English    Türkçe    فارسی   

6
3882-3891

  • Bilgi dileyenin ömrü, binlerce yıl olsa yine araştırmadan vazgeçmez, bir türlü doymaz.
  • Tanrı elçisi, hadisinde “ İşte iki tane haris ki hiç doymazlar” dedi.
  • Tanrı rahmet etsin, Mustafa, “İki haris vardır ki hiç doymaz. Biri dünyayı dileyen, öbürü, bilgi isteğinde bulunan” dedi. Bu bilgi, dünya bilgisinden başka olmalı ki hadiste tekrarlama olmasın. Çünkü dünya bilgisi de dünyadır. Eğer buradaki bilgi, dünya bilgisi olursa hadiste “Biri dünyayı dileyen, öbürü dünya isteğinde bulunan” diye tekrar olur, ayırma olmazdı.

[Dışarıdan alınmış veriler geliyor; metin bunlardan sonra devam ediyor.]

/-- **Eigen-lines at `2`: from "order `≤ 2^{M+1}` with an element of order `2^M`" to the torsion bounds
`#(S ∩ H[2^e]) ≤ 2^{e+1}`** (`S ⊇ ℤg ≅ ℤ/2^M` of index `≤ 2`).  Converts the shape of this seat's
`kummer_eigen_at_two_of_index` into the hypothesis `hKline` of `exists_eigen_pow_smul_ne_zero_of_isotropic`.
[cite: Jetchev2008, §3.2 (2)] -/
theorem card_inf_torsion_le_of_line [Finite H] {M : ℕ} (S : AddSubgroup H) (hS : Nat.card S ≤ 2 ^ (M + 1))
    {g : H} (hg : g ∈ S) (hgM : (2 : ℤ) ^ M • g = 0) (hg1 : (2 : ℤ) ^ (M - 1) • g ≠ 0) (hM : 1 ≤ M)
    (e : ℕ) : Nat.card (S ⊓ ((2 : ℤ) ^ e • AddMonoidHom.id H).ker : AddSubgroup H) ≤ 2 ^ (e + 1) := by
  classical
  set T : AddSubgroup H := S ⊓ ((2 : ℤ) ^ e • AddMonoidHom.id H).ker with hT
  rcases le_or_gt M e with hMe | heM
  · -- trivial range
    calc Nat.card T ≤ Nat.card S := Nat.card_le_card_of_injective _ (AddSubgroup.inclusion_injective inf_le_left)
      _ ≤ 2 ^ (M + 1) := hS
      _ ≤ 2 ^ (e + 1) := Nat.pow_le_pow_right (by norm_num) (by omega)
  -- the line `C = ℤ g` of order `2^M`
  set C : AddSubgroup H := AddSubgroup.zmultiples g with hC
  have hzs : ∀ (n : ℕ) (x : H), (2 : ℤ) ^ n • x = (2 ^ n) • x := fun n x => by
    rw [← natCast_zsmul, Nat.cast_pow, Nat.cast_ofNat]
  have hordg : addOrderOf g = 2 ^ M := by
    have h := addOrderOf_eq_prime_pow (p := 2) (n := M - 1) (x := g)
      (by rw [← hzs]; exact hg1) (by rw [show M - 1 + 1 = M by omega, ← hzs]; exact hgM)
    rwa [show M - 1 + 1 = M by omega] at h
  have hCcard : Nat.card C = 2 ^ M := by rw [hC, Nat.card_zmultiples, hordg]
  -- `#(C ∩ H[2^e]) ≤ 2^e`: the multiples of `2^e g` have order `2^(M-e)`
  have hCtor : Nat.card (C ⊓ ((2 : ℤ) ^ e • AddMonoidHom.id H).ker : AddSubgroup H) ≤ 2 ^ e := by
    have hsplit := card_map_mul_card_inf_ker ((2 : ℤ) ^ e • AddMonoidHom.id H) C
    have hord' : addOrderOf ((2 : ℤ) ^ e • g) = 2 ^ (M - e) := by
      have h := addOrderOf_eq_prime_pow (p := 2) (n := M - e - 1) (x := (2 : ℤ) ^ e • g)
        (by
          rw [← hzs, smul_smul, ← pow_add, show M - e - 1 + e = M - 1 by omega]; exact hg1)
        (by
          rw [show M - e - 1 + 1 = M - e by omega, ← hzs, smul_smul, ← pow_add,
            show M - e + e = M by omega]; exact hgM)
      rwa [show M - e - 1 + 1 = M - e by omega] at h
    have hle : AddSubgroup.zmultiples ((2 : ℤ) ^ e • g) ≤ C.map ((2 : ℤ) ^ e • AddMonoidHom.id H) := by
      rw [AddSubgroup.zmultiples_le]
      exact ⟨g, AddSubgroup.mem_zmultiples g, rfl⟩
    have hmap : 2 ^ (M - e) ≤ Nat.card (C.map ((2 : ℤ) ^ e • AddMonoidHom.id H)) := by
      calc 2 ^ (M - e) = Nat.card (AddSubgroup.zmultiples ((2 : ℤ) ^ e • g)) := by
            rw [Nat.card_zmultiples, hord']
        _ ≤ _ := Nat.card_le_card_of_injective _ (AddSubgroup.inclusion_injective hle)
    have h1 : 2 ^ (M - e) * Nat.card (C ⊓ ((2 : ℤ) ^ e • AddMonoidHom.id H).ker : AddSubgroup H) ≤
        2 ^ e * 2 ^ (M - e) := by
      calc 2 ^ (M - e) * Nat.card (C ⊓ ((2 : ℤ) ^ e • AddMonoidHom.id H).ker : AddSubgroup H)
          ≤ Nat.card (C.map ((2 : ℤ) ^ e • AddMonoidHom.id H)) *
              Nat.card (C ⊓ ((2 : ℤ) ^ e • AddMonoidHom.id H).ker : AddSubgroup H) :=
            Nat.mul_le_mul_right _ hmap
        _ = 2 ^ M := by rw [hsplit, hCcard]
        _ = 2 ^ e * 2 ^ (M - e) := by rw [← pow_add]; congr 1; omega
    rw [mul_comm] at h1
    exact Nat.le_of_mul_le_mul_right h1 (by positivity)
  -- `#(T ⊔ C) ≤ #S`, `#(T ⊓ C) ≤ 2^e`, `#(T ⊔ C) · #(T ⊓ C) = #T · #C`
  have hsup := card_sup_mul_card_inf T C
  have hTC : (T ⊔ C : AddSubgroup H) ≤ S :=
    sup_le inf_le_left ((AddSubgroup.zmultiples_le).mpr hg)
  have hTCi : (T ⊓ C : AddSubgroup H) ≤ C ⊓ ((2 : ℤ) ^ e • AddMonoidHom.id H).ker := fun x hx =>
    AddSubgroup.mem_inf.mpr ⟨(AddSubgroup.mem_inf.mp hx).2,
      (AddSubgroup.mem_inf.mp (AddSubgroup.mem_inf.mp hx).1).2⟩
  have h2 : Nat.card T * 2 ^ M ≤ 2 ^ (e + 1) * 2 ^ M := by
    calc Nat.card T * 2 ^ M = Nat.card T * Nat.card C := by rw [hCcard]
      _ = Nat.card (T ⊔ C : AddSubgroup H) * Nat.card (T ⊓ C : AddSubgroup H) := hsup.symm
      _ ≤ Nat.card S * Nat.card (C ⊓ ((2 : ℤ) ^ e • AddMonoidHom.id H).ker : AddSubgroup H) :=
          Nat.mul_le_mul (Nat.card_le_card_of_injective _ (AddSubgroup.inclusion_injective hTC))
            (Nat.card_le_card_of_injective _ (AddSubgroup.inclusion_injective hTCi))
      _ ≤ 2 ^ (M + 1) * 2 ^ e := Nat.mul_le_mul hS hCtor
      _ = 2 ^ (e + 1) * 2 ^ M := by rw [← pow_add, ← pow_add]; congr 1; omega
  exact Nat.le_of_mul_le_mul_right h2 (by positivity)
/-! ### §2 Existence: Lions on the product -/

/-- **THE EVEN PAIR SOLUTION OPERATOR (existence).**  Under `κ`-coercivity of the perturbed form on zero-mass even tests (`κ > 0`) and for
every coupling constant `t`, there is a bounded LINEAR `S : WithLp 2 (W L × W L) →L[ℝ] WithLp 2 (EspE × EspE)` such that for
`(p_R, p_I) = S (g_R, g_I)` and every ZERO-MASS even test `(v, v₁)`:
`linForm(u_R; v) + ∫w(Kp_R)v − t∫w u_I v = ∫w g_R v` and `linForm(u_I; v) + ∫w(Kp_I)v + t∫w u_R v = ∫w g_I v` (`u_• = profile p_•`), with
`‖S G‖ ≤ (4/κ)‖G‖`. [folklore] -/
theorem exists_pairSolutionOperatorKE_of_coercive (hL : 0 < L) (K : EspE L hL →L[ℝ] W L) (hdm : AEStronglyMeasurable d volume)
    (hVm : AEStronglyMeasurable V volume) (hD₁ : 0 ≤ D₁) (hd : ∀ ξ, |d ξ| ≤ D₀ + D₁ * |ξ|) (hV : ∀ ξ, |V ξ| ≤ V₀) (t : ℝ) {κ : ℝ}
    (hκ : 0 < κ)
    (hcoerK : ∀ vp : testSpaceE0, κ * ‖jmapE hL vp‖ ^ 2 ≤
      linForm L d V vp.1.1 vp.1.2 vp.1.1 vp.1.2 + ∫ y, (L ^ 2 + y ^ 2) * (((K (jmapE hL vp) : W L) : ℝ → ℝ) y * vp.1.1 y)) :
    ∃ S : WithLp 2 (W L × W L) →L[ℝ] WithLp 2 (EspE L hL × EspE L hL),
      (∀ (G : WithLp 2 (W L × W L)) (v v₁ : ℝ → ℝ), IsCompactTestE v v₁ → ∫ y, v y = 0 →
        linForm L d V (profile (S G).fst) (derE (S G).fst) v v₁
              + (∫ y, (L ^ 2 + y ^ 2) * (((K (S G).fst : W L) : ℝ → ℝ) y * v y))
              - t * ∫ y, (L ^ 2 + y ^ 2) * (profile (S G).snd y * v y) = ∫ y, (L ^ 2 + y ^ 2) * ((G.fst : ℝ → ℝ) y * v y) ∧
          linForm L d V (profile (S G).snd) (derE (S G).snd) v v₁
              + (∫ y, (L ^ 2 + y ^ 2) * (((K (S G).snd : W L) : ℝ → ℝ) y * v y))
              + t * ∫ y, (L ^ 2 + y ^ 2) * (profile (S G).fst y * v y) = ∫ y, (L ^ 2 + y ^ 2) * ((G.snd : ℝ → ℝ) y * v y)) ∧
      ∀ G : WithLp 2 (W L × W L), ‖S G‖ ≤ 4 / κ * ‖G‖ := by
  haveI : CompleteSpace (EspE L hL) := completeSpace_EspE hL
  -- fixed-test bounds
  have hE : ∀ Φ : testSpaceE0 × testSpaceE0, ∃ C : ℝ, ∀ P : WithLp 2 (EspE L hL × EspE L hL),
      |EformK2E hL K hdm hVm hD₁ hd hV t P Φ| ≤ C * ‖P‖ := by
    intro Φ
    obtain ⟨K₁, hK₁⟩ : ∃ C : ℝ, ∀ p : EspE L hL, |EformE hL hdm hVm hD₁ hd hV p Φ.1| ≤ C * ‖p‖ :=
      ⟨_, fun p => by rw [EformE_apply]; exact (abs_linForm_profileE_le hL hdm hVm hD₁ hd hV Φ.1.2.1.toIsCompactTestAny p).2⟩
    obtain ⟨K₂, hK₂⟩ : ∃ C : ℝ, ∀ p : EspE L hL, |EformE hL hdm hVm hD₁ hd hV p Φ.2| ≤ C * ‖p‖ :=
      ⟨_, fun p => by rw [EformE_apply]; exact (abs_linForm_profileE_le hL hdm hVm hD₁ hd hV Φ.2.2.1.toIsCompactTestAny p).2⟩
    refine ⟨max K₁ 0 + |t| * (4 * ‖jmapE hL Φ.1‖) + max K₂ 0 + |t| * (4 * ‖jmapE hL Φ.2‖)
      + (2 * ‖K‖ * ‖jmapE hL Φ.1‖ + 2 * ‖K‖ * ‖jmapE hL Φ.2‖), fun P => ?_⟩
    rw [EformK2E_apply]
    have hf : ‖P.fst‖ ≤ ‖P‖ := WithLp.norm_fst_le (x := P)
    have hs : ‖P.snd‖ ≤ ‖P‖ := WithLp.norm_snd_le (x := P)
    have hb1 : |EformE hL hdm hVm hD₁ hd hV P.fst Φ.1| ≤ max K₁ 0 * ‖P‖ :=
      (hK₁ P.fst).trans ((mul_le_mul_of_nonneg_right (le_max_left _ _) (norm_nonneg _)).trans
        (mul_le_mul_of_nonneg_left hf (le_max_right _ _)))
    have hb2 : |EformE hL hdm hVm hD₁ hd hV P.snd Φ.2| ≤ max K₂ 0 * ‖P‖ :=
      (hK₂ P.snd).trans ((mul_le_mul_of_nonneg_right (le_max_left _ _) (norm_nonneg _)).trans
        (mul_le_mul_of_nonneg_left hs (le_max_right _ _)))
    have h3 : |t * BcplE hL P.snd Φ.1| ≤ |t| * (4 * ‖jmapE hL Φ.1‖) * ‖P‖ := by
      rw [abs_mul]
      have := (integrable_profileE_mul_test hL P.snd Φ.1).2
      rw [← BcplE_apply] at this
      calc |t| * |BcplE hL P.snd Φ.1| ≤ |t| * (4 * ‖P.snd‖ * ‖jmapE hL Φ.1‖) := mul_le_mul_of_nonneg_left this (abs_nonneg t)
        _ ≤ |t| * (4 * ‖P‖ * ‖jmapE hL Φ.1‖) := by gcongr
        _ = |t| * (4 * ‖jmapE hL Φ.1‖) * ‖P‖ := by ring
    have h4 : |t * BcplE hL P.fst Φ.2| ≤ |t| * (4 * ‖jmapE hL Φ.2‖) * ‖P‖ := by
      rw [abs_mul]
      have := (integrable_profileE_mul_test hL P.fst Φ.2).2
      rw [← BcplE_apply] at this
      calc |t| * |BcplE hL P.fst Φ.2| ≤ |t| * (4 * ‖P.fst‖ * ‖jmapE hL Φ.2‖) := mul_le_mul_of_nonneg_left this (abs_nonneg t)
        _ ≤ |t| * (4 * ‖P‖ * ‖jmapE hL Φ.2‖) := by gcongr
        _ = |t| * (4 * ‖jmapE hL Φ.2‖) * ‖P‖ := by ring
    have h5 : |PdataE hL (K P.fst) Φ.1| ≤ 2 * ‖K‖ * ‖jmapE hL Φ.1‖ * ‖P‖ := by
      refine (abs_PdataE_le hL (K P.fst) Φ.1).trans ?_
      have := K.le_opNorm P.fst
      calc 2 * ‖K P.fst‖ * ‖jmapE hL Φ.1‖ ≤ 2 * (‖K‖ * ‖P‖) * ‖jmapE hL Φ.1‖ := by gcongr; exact this.trans (by gcongr)
        _ = 2 * ‖K‖ * ‖jmapE hL Φ.1‖ * ‖P‖ := by ring
    have h6 : |PdataE hL (K P.snd) Φ.2| ≤ 2 * ‖K‖ * ‖jmapE hL Φ.2‖ * ‖P‖ := by
      refine (abs_PdataE_le hL (K P.snd) Φ.2).trans ?_
      have := K.le_opNorm P.snd
      calc 2 * ‖K P.snd‖ * ‖jmapE hL Φ.2‖ ≤ 2 * (‖K‖ * ‖P‖) * ‖jmapE hL Φ.2‖ := by gcongr; exact this.trans (by gcongr)
        _ = 2 * ‖K‖ * ‖jmapE hL Φ.2‖ * ‖P‖ := by ring
    have hA : |EformE hL hdm hVm hD₁ hd hV P.fst Φ.1 - t * BcplE hL P.snd Φ.1 + EformE hL hdm hVm hD₁ hd hV P.snd Φ.2
        + t * BcplE hL P.fst Φ.2|
        ≤ |EformE hL hdm hVm hD₁ hd hV P.fst Φ.1| + |t * BcplE hL P.snd Φ.1| + |EformE hL hdm hVm hD₁ hd hV P.snd Φ.2|
            + |t * BcplE hL P.fst Φ.2| :=
      (abs_add_le _ _).trans (add_le_add ((abs_add_le _ _).trans (add_le_add (abs_sub _ _) le_rfl)) le_rfl)
    have hB : |PdataE hL (K P.fst) Φ.1 + PdataE hL (K P.snd) Φ.2| ≤ |PdataE hL (K P.fst) Φ.1| + |PdataE hL (K P.snd) Φ.2| :=
      abs_add_le _ _
    calc _ ≤ |EformE hL hdm hVm hD₁ hd hV P.fst Φ.1 - t * BcplE hL P.snd Φ.1 + EformE hL hdm hVm hD₁ hd hV P.snd Φ.2
            + t * BcplE hL P.fst Φ.2| + |PdataE hL (K P.fst) Φ.1 + PdataE hL (K P.snd) Φ.2| := abs_add_le _ _
      _ ≤ (max K₁ 0 * ‖P‖ + |t| * (4 * ‖jmapE hL Φ.1‖) * ‖P‖ + max K₂ 0 * ‖P‖ + |t| * (4 * ‖jmapE hL Φ.2‖) * ‖P‖)
          + (2 * ‖K‖ * ‖jmapE hL Φ.1‖ * ‖P‖ + 2 * ‖K‖ * ‖jmapE hL Φ.2‖ * ‖P‖) := by
          refine add_le_add (hA.trans ?_) (hB.trans (add_le_add h5 h6))
          gcongr
      _ = _ := by ring
  -- coercivity on the diagonal: cross terms cancel, K-terms are the hypothesis'
  have hcoer2 : ∀ Φ : testSpaceE0 × testSpaceE0, κ * ‖jmapE2 hL Φ‖ ^ 2 ≤ EformK2E hL K hdm hVm hD₁ hd hV t (jmapE2 hL Φ) Φ := by
    intro Φ
    obtain ⟨h1, h2⟩ := jmapE2_fst_snd hL Φ
    rw [EformK2E_apply, h1, h2, BcplE_jmapE_symm hL Φ.2 Φ.1, EformE_jmapE, EformE_jmapE, (norm_jmapE_le_norm_jmapE2 hL Φ).1,
      PdataE_apply, PdataE_apply]
    have hc1 := hcoerK Φ.1
    have hc2 := hcoerK Φ.2
    nlinarith
  have hP : ∀ (G : WithLp 2 (W L × W L)) (Φ : testSpaceE0 × testSpaceE0), |PdataE2 hL G Φ| ≤ 4 * ‖G‖ * ‖jmapE2 hL Φ‖ := by
    intro G Φ
    rw [PdataE2_apply]
    obtain ⟨-, hj1, hj2⟩ := norm_jmapE_le_norm_jmapE2 hL Φ
    have hf : ‖G.fst‖ ≤ ‖G‖ := WithLp.norm_fst_le (x := G)
    have hs : ‖G.snd‖ ≤ ‖G‖ := WithLp.norm_snd_le (x := G)
    have h1 := abs_PdataE_le hL G.fst Φ.1
    have h2 := abs_PdataE_le hL G.snd Φ.2
    calc |PdataE hL G.fst Φ.1 + PdataE hL G.snd Φ.2| ≤ |PdataE hL G.fst Φ.1| + |PdataE hL G.snd Φ.2| := abs_add_le _ _
      _ ≤ 2 * ‖G.fst‖ * ‖jmapE hL Φ.1‖ + 2 * ‖G.snd‖ * ‖jmapE hL Φ.2‖ := add_le_add h1 h2
      _ ≤ 2 * ‖G‖ * ‖jmapE2 hL Φ‖ + 2 * ‖G‖ * ‖jmapE2 hL Φ‖ := by gcongr
      _ = 4 * ‖G‖ * ‖jmapE2 hL Φ‖ := by ring
  obtain ⟨S, hS, hSn⟩ := exists_solutionOperator_of_coercive (F := WithLp 2 (EspE L hL × EspE L hL)) (jmapE2 hL)
    (fun Φ => ‖jmapE2 hL Φ‖) (fun _ => norm_nonneg _) (C := 1) zero_le_one (fun Φ => by rw [one_mul])
    (EformK2E hL K hdm hVm hD₁ hd hV t) hE hκ hcoer2 (PdataE2 hL) (CP := 4) (by norm_num) hP
  refine ⟨S, fun G v v₁ hv hv0 => ?_, fun G => ?_⟩
  · have hmem : ((v, v₁) : (ℝ → ℝ) × (ℝ → ℝ)) ∈ testSpaceE0 := ⟨hv, hv0⟩
    have h1 := hS G (⟨(v, v₁), hmem⟩, 0)
    have h2 := hS G (0, ⟨(v, v₁), hmem⟩)
    rw [EformK2E_apply, PdataE2_apply] at h1 h2
    simp only [map_zero, mul_zero, add_zero, sub_zero, zero_add] at h1 h2
    rw [EformE_apply, BcplE_apply, PdataE_apply, PdataE_apply] at h1 h2
    exact ⟨by linarith, by linarith⟩
  · calc ‖S G‖ ≤ 4 * (1 / κ) * ‖G‖ := hSn G
      _ = 4 / κ * ‖G‖ := by ring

  • “ Dünyayı ve dünyanın şatafatını dileyenle bilgi elde etmek isteyen” dendi.
  • Bu ayırmaya dikkat edilirse buradaki bilginin dünya bilgisinden başka olduğu anlaşılır babacığım. 3885
  • Dünyadan başka ne olabilir? Ahret… Seni buradan ayıran, sana kılavuzluk eden!
  • Üç şehzadenin o iş hususunda konuşmaları
  • Derde uğrayan o üç şehzade birbirlerine döndüler. Her üçünün de zahmeti birdi, derdi bir elemi bir.
  • Her üçü, aynı düşüncedeydi aynı sevdaya düşmüştü. Her üçü aynı derde uğramış aynı hastalığa tutulmuştu.
  • Sükut içindeydiler. Fakat üçü de aynı tehlikeye düşmüştü. Sözde de her birinin delili birdi.
  • Bir müddet hepsi gözyaşı döktüler, musibet sofrasının başında kanlar saçtılar. 3890
  • Bir zaman, her üçü de gönül ateşiyle yandılar, buhurdan gibi sıcak soluklar aldılar.